At a press conference Tuesday to officially name him MVP, he’d spent the time fidgeting and searching for words until he caught his mother Brenda’s eye and began describing how hard she worked while raising him. “I love you,” he said, tears in his eyes.
And, yes, that’s when Derrick Rose was most comfortable – when he was crying.
“He’s like Beta-Max, they don’t make them anymore,” said Rod Strickland, the former star NBA point guard who was an assistant coach at Memphis during Rose’s one year in college. “He’s a different dude. He’s a very humble kid. He’s not looking for the spotlight but it’s on him and he’s handling it well. But he’s not looking for it.”
This season and this award and perhaps this playoff run are introducing Derrick Rose to the world. All across the Bulls organization, though, none of it is a surprise. Great player, great teammate, they keep saying. Everyone will talk up D-Rose. If Rose struggled to smile as Stern handed him the trophy, the Bulls bench beamed enough for him.
“He carries himself in a way that makes you want to cheer for him even more,” forward Kyle Korver(notes) said. “It is soooo rare in professional sports these days to have a superstar carry himself that way. And that’s just a testament to his mom, his brothers, his family. He’s really got his head on straight.”
Those that know him say Rose used to be more introverted, that in some respects he’s come out of his shell. Strickland recalls this ultra-talented guard arriving at Memphis and barely opening his mouth. “Super quiet,” Strickland said. He wasn’t disengaged, he just didn't say much. They haven’t made many point guards smoother than Rod Strickland, and Derrick Rose understood that. So Rose would seek Strickland out and then Strick would talk – about what the NBA was like, about post-up moves, about the last game, about whatever. And Rose would listen.
When he arrived as a rookie to his hometown team, the No. 1 overall pick and a franchise savior, he took a locker in the corner and hardly said a word.
“You should’ve seen him three years ago,” Luol Deng(notes) said. “Quiet.”
All he did was put his head down and play. He got better. And then better again. The summer – when games are made – became a challenge. Be rookie of the year, be an all-star, be the MVP. Are you kidding? No, he wasn’t. Check. Check. Check. He just never stopped challenging himself. Korver talks about team film sessions of games where Rose might score 30 points in a victory, only to have him begin cursing himself in front of everyone over one turnover.
This is exactly what people want out of their sports stars. It’s part of the idolization of Rose in Chicago and slowly across the country. The Bulls won a league-best 62 games this season because they played hard just about every night, a testament to coach Tom Thibodeau and, of course, Derrick Rose.
The challenge of these playoffs, the challenge for Rose, is that everyone plays hard now. These aren’t Jordan’s Bulls. They can’t cruise on talent. And so when Atlanta stunned them in Game 1, Rose was particularly hard on his own performance, questioning everything that went wrong.

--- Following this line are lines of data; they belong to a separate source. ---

import Literature.MathematicalPhysics.QuantumFieldTheory.Balaban1983to89.Node00.Sect2FormOfRecord

/-!
# DAG node N11 — DEFINITIONS: TRUNCATION OF THE ALL-SCALE FLUCTUATION DATUM ABOVE A SCALE `k` IN THE §2 TERM VALUES (`truncTermValues k t`), the
# `k`-LOCALITY PREDICATE `IsFluctLocal k t`, and the transport of r11's law packages along the truncation

HEADER — WORK-UNIT METADATA.  Cell `pub-ymgap`, YM-PLAN Track A (HUMAN RULING D-0062), seat `pub-ymgap-dag-n11-d` (g10; R134 fan-out seat N11 [B14], strategy s2),
route `BalabanUVNodes` rev 25, item K1⁷ `StabilityBAtRecordR13SepCoPH` = stmt-QuantumFields-20542; DEFINITION lane (`--kind definition --supports 20542 --as helper`),
count-neutral.  [III] = [Balaban1988Convergent].  Over 11b ∕ 11c (`Node00.Sect2FrameOfRecord`, `Node00.Sect2FormOfRecord`: `Sect2.TermValues`, `towerOfTerms`,
`actionDataOfTerms`, `sect2Operand`, the law packages `Sect2.LawsRT ∕ LawsT`) and r11 (`Step.LFHyp`, `LFHypImproved`, `LFNewTerms`, `B14.Eq227LocalizedTerms.LFHypAnalytic`).

WHY THIS FILE.  The off-diagonal residue of N11's no-expansion 𝐓-step (this seat's g9 file D, p569094 `…N11NoExpansionGeneralStepRePinnedIntegrable`, referee
READ-733) carries three binders on the §2 TERM DATA at the old sequence; the first is (hA): «the (2.23) action `A_k(init s′)` is `k`-LOCAL in the fluctuation
argument» — needed because 11b's `Sect2.TermValues.B j X u a` takes the WHOLE all-scale fluctuation datum `a = ({S_i}, (A_i)_{i ∈ ℕ})` while (3.24) compares the old
operand at the two-scale configuration `(V_k, V_{k+1}) = (U, V′)` with the base configuration of `U` (p527289 (SL)).  In print the locality is automatic — the boundary
terms `𝐁^{(j)}(X, U_k, A, {S_i ∩ X})` of (2.40)–(2.41) are created at the step `j ≤ k` and cannot read fluctuation variables of later steps — and r11's law packages
say nothing about it (every clause of `LFHyp ∕ LFHypAnalytic ∕ LFHypImproved` involving `B` quantifies over ALL data `a`).  THE OBSERVATION this file and its sequel
`…N11FluctTruncation` turn into kernel theorems: replacing a term family `t` by `truncTermValues k t`, whose 𝐁-terms read `a` through its truncation above `k`
(`A_i ↦ 0` for `i > k`), (i) preserves every law package, (ii) is `k`-local BY CONSTRUCTION, and (iii) changes NOTHING the operation `𝐓_k(s)` of record reads — 11a's
`TkOfRecord … k` evaluates its operand only at configurations with zero fluctuation variables above the integrated generations (`baseCfg_snd`; the generations
`j < k` update scale `j` only).  Hence the §2 laws of record have `k`-local witnesses and (hA) is dischargeable from `SLaw` alone (sequel, §3–§4).

WHAT THIS FILE DEFINES ∕ PROVES (2 `def` (functions) + 1 `structure … : Prop` (a bookkeeping predicate with parameters, NOT a cited result); theorems otherwise; 0 `sorry`,
standard axioms; generic in the torus parameters, the coefficient algebra `𝔸`, the fluctuation value space `V` and the group `G`).
§1 `truncMSFluct k a` and its faces (`_of_le`, `_of_lt`, `_congr`, `_eq_self`, `_fluctFree`, `_idem`, `_agree`).
§2 `IsFluctLocal k t` (+ `.mono`), `truncTermValues k t`; faces `truncTermValues_E ∕ _R ∕ _B`, `isFluctLocal_truncTermValues`, `truncTermValues_B_of_fluctFree`,
   `IsFluctLocal.B_truncMSFluct`, `truncTermValues_truncTermValues_B`.
§3 LAW TRANSPORT: `lfHyp_truncTermValues`, `lfHypAnalytic_truncTermValues`, `lfHypImproved_truncTermValues`, `lfNewTerms_truncTermValues`, `lawsRT_truncTermValues`,
   `lawsT_truncTermValues`, `universalE_truncTermValues`.
§4 ACTION FACES: `action23_truncTermValues` (the (2.23) action of the truncated family IS the action of `t` at the truncated datum), `action23_congr_fluct_of_isFluctLocal`,
   `action23_truncTermValues_congr_fluct` (THE (hA) SHAPE, hypothesis-free), `sect2Operand_truncTermValues`, `sect2Operand_truncTermValues_congr_fluct`.

HONEST FRAMING.  Definitions + `rfl`-level bookkeeping; nothing of Bałaban's is asserted; no law of record is edited or posited (the truncation is an operation on
WITNESSES of the existential §2 predicates, not a new row).  N11 NOT discharged; K1⁷ NOT closed; counts unmoved (typed 28∕28 · discharged 5∕27).  One finite
four-torus programme at fixed `ε = L^{−K}` — NOT ℝ⁴, NOT OS, NOT a mass gap, NOT Clay.  No `sorry`, `axiom`, `instance`, `notation`.
Sources (SHAPE only): [III] (2.18) p.257, (2.20)–(2.23) p.258, (2.26)–(2.31) pp.259–260, (2.40)–(2.42) p.261, §2 p.262, (3.24) p.270.
-/

noncomputable section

It made the MVP parade that much tougher.
He was supposed to celebrate when he just wanted to compete. He was supposed to talk about how he was the best, when he just wanted to fix what was wrong with the Bulls. He was supposed to discuss his own dominance, when he couldn’t stop thinking about the playoffs potentially slipping away.
So late Wednesday night, after an ugly stat line, he was smiling and at ease. He stopped and visited with Strickland and John Calipari, his former college coach now at Kentucky. He posed for pictures. He ran into Kirk Hinrich(notes) and chatted for awhile.

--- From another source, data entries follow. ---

import Literature.Probability.RandomPlanarGeometry.SpinObservableShortTime
import Literature.Probability.Process.ItoCalculus
import HarnessLib

/-!
# Driving local martingales from the spin observable WITHOUT moment bounds

Topic `Literature/Probability/RandomPlanarGeometry` (family `crit-ising`); theorems only, no
definition of a named fact. Companion of `SpinObservableDrivingMartingales.lean` and
`SpinObservableShortTime.lean`.

Chelkak–Duminil-Copin–Hongler–Kemppainen–Smirnov, C. R. Math. 352 (2014), §3, extract the two
driving martingales `W_t`, `W_t² - 3t` of a subsequential scaling limit of the critical
spin-Ising interface from the martingale observable `M_{t∧τ}(z)` (eq. (5)) by "exchanging the
asymptotic expansion with the conditional expectation", for which they invoke the finite
exponential moments of the driving process (their Thm. 3, from Kemppainen–Smirnov 2017,
Prop. 3.8). The tree's transcription (`Loewner.martingale_driver_of_spinObservable`,
`Loewner.martingale_driver_of_spinCylinderIdentity`) accordingly carries the hypothesis that the
running supremum of `|W|` on each `[0, t]` is dominated by some `M ∈ L³`.

This file PROVES that the moment hypothesis is unnecessary for the conclusion that matters —
the hypothesis format of Lévy's characterisation: **if the real and imaginary parts of the
time-limited spin observable `N^y = Loewner.spinObservableProcess W y` are martingales for all
large `y`, then `W/√3` is a continuous local martingale with quadratic variation `t`** (no
integrability assumption on `W` at all). The point: localise at the far-field stopping time
`ρ_L = farStopTime W L` of a FIXED level `L` (before `ρ_L`, `|W| ≤ L/128` and `√t ≤ L/128`), and
let the level `y` of the observable tend to `∞` independently. Applied to the stopped driver
`W^{ρ_L}` with the constant bound `M = L/128` and to the rescaled observable martingales
`(y/L) Im N^y_{·∧ρ_L}`, `1 + (y/L)² (Re N^y_{·∧ρ_L} - 1)`, the general coefficient lemmas of
`SpinObservableDrivingMartingales.lean` (`Loewner.integral_abs_condExp_stoppedDriver_sub_le_of_coeff`,
`Loewner.integral_abs_condExp_stoppedQuad_sub_le_of_coeff`) have constants `K = 300 L²/y²`,
resp. `300 L/y`, so their `L¹` defects tend to `0` as `y → ∞` while the stopped processes do not
move: `W^{ρ_L}` and `(W^{ρ_L})² - 3(· ∧ ρ_L)` are true martingales for every `L`, and
`ρ_{n+1} ↑ ∞` is a localizing sequence.

Results (all PROVED; `W` strongly adapted with continuous paths and `W_0 = 0` throughout):

* localisation by far-field stopping times: `Loewner.coe_zero_lt_farStopTime`,
  `Loewner.farStopTime_mono_level`, `Loewner.tendsto_farStopTime_nat_atTop`,
  `Loewner.isLocalizingSequence_farStopTime`; the stopped driver `W^{ρ_L}` is bounded by `L/128`
  (`Loewner.abs_stoppedProcess_farStopTime_le`) and its own far-field stopping time at level `L`
  is `ρ_L` again (`Loewner.farStopTime_stoppedProcess_self`);
* `Loewner.martingale_stoppedDriver_of_spinObservable`,
  `Loewner.martingale_stoppedQuad_of_spinObservable` — the two stopped martingales at level `L`;
* `Loewner.isLocalMartingale_driver_of_spinObservable` — `W` and `W² - 3t` are local
  martingales; `Loewner.isLocalMartingale_hasQuadraticVariation_of_spinObservable` — Lévy's
  format for `X = W/√3`;
* `Loewner.isLocalMartingale_hasQuadraticVariation_of_spinCylinderIdentity` — the same from
  CDHKS's cylinder identity `E[(N^y_t - N^y_s) ψ(W_S)] = 0` in the natural filtration of `W`
  (via `martingale_re_im_spinObservableProcess_of_cylinder`), i.e.
  `martingale_driver_of_spinCylinderIdentity` without its `L³` clause and with a local
  conclusion — which is all that `isSLELaw_of_isLocalMartingale_driving_of_lt_four`
  (`SLELawOfDrivingProcessLocal.lean`) consumes.

Consequence for crit-ising.S17 (spin): the identification of subsequential limits as SLE₃
(`LatticeModels/InterfaceSLELocal.lean`) no longer needs the exponential-moment statement of
CDHKS Thm. 3 / Kemppainen–Smirnov Prop. 3.8.

## References

* D. Chelkak, H. Duminil-Copin, C. Hongler, A. Kemppainen, S. Smirnov, *Convergence of Ising
  interfaces to Schramm's SLE curves*, C. R. Math. Acad. Sci. Paris 352 (2014) 157–161
  (arXiv:1312.0533), §3, eq. (5) and the last paragraph.
* D. Revuz, M. Yor, *Continuous Martingales and Brownian Motion* (1999), Ch. IV, Def. (1.5),
  Prop. (1.7) (localisation), Thm. (3.6) (Lévy).
-/

noncomputable section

On his MVP night he put up a non-MVP line and couldn’t have been happier. The Bulls had won. Besides, the trophy ceremony, the speech, the press conference, it was all over. Now it was on to Atlanta, a series in the balance, a playoff run still going.
It’s about basketball now, and for the NBA’s most unwilling star, that’s exactly how he wanted it.
The game, yes, the game is the easy part.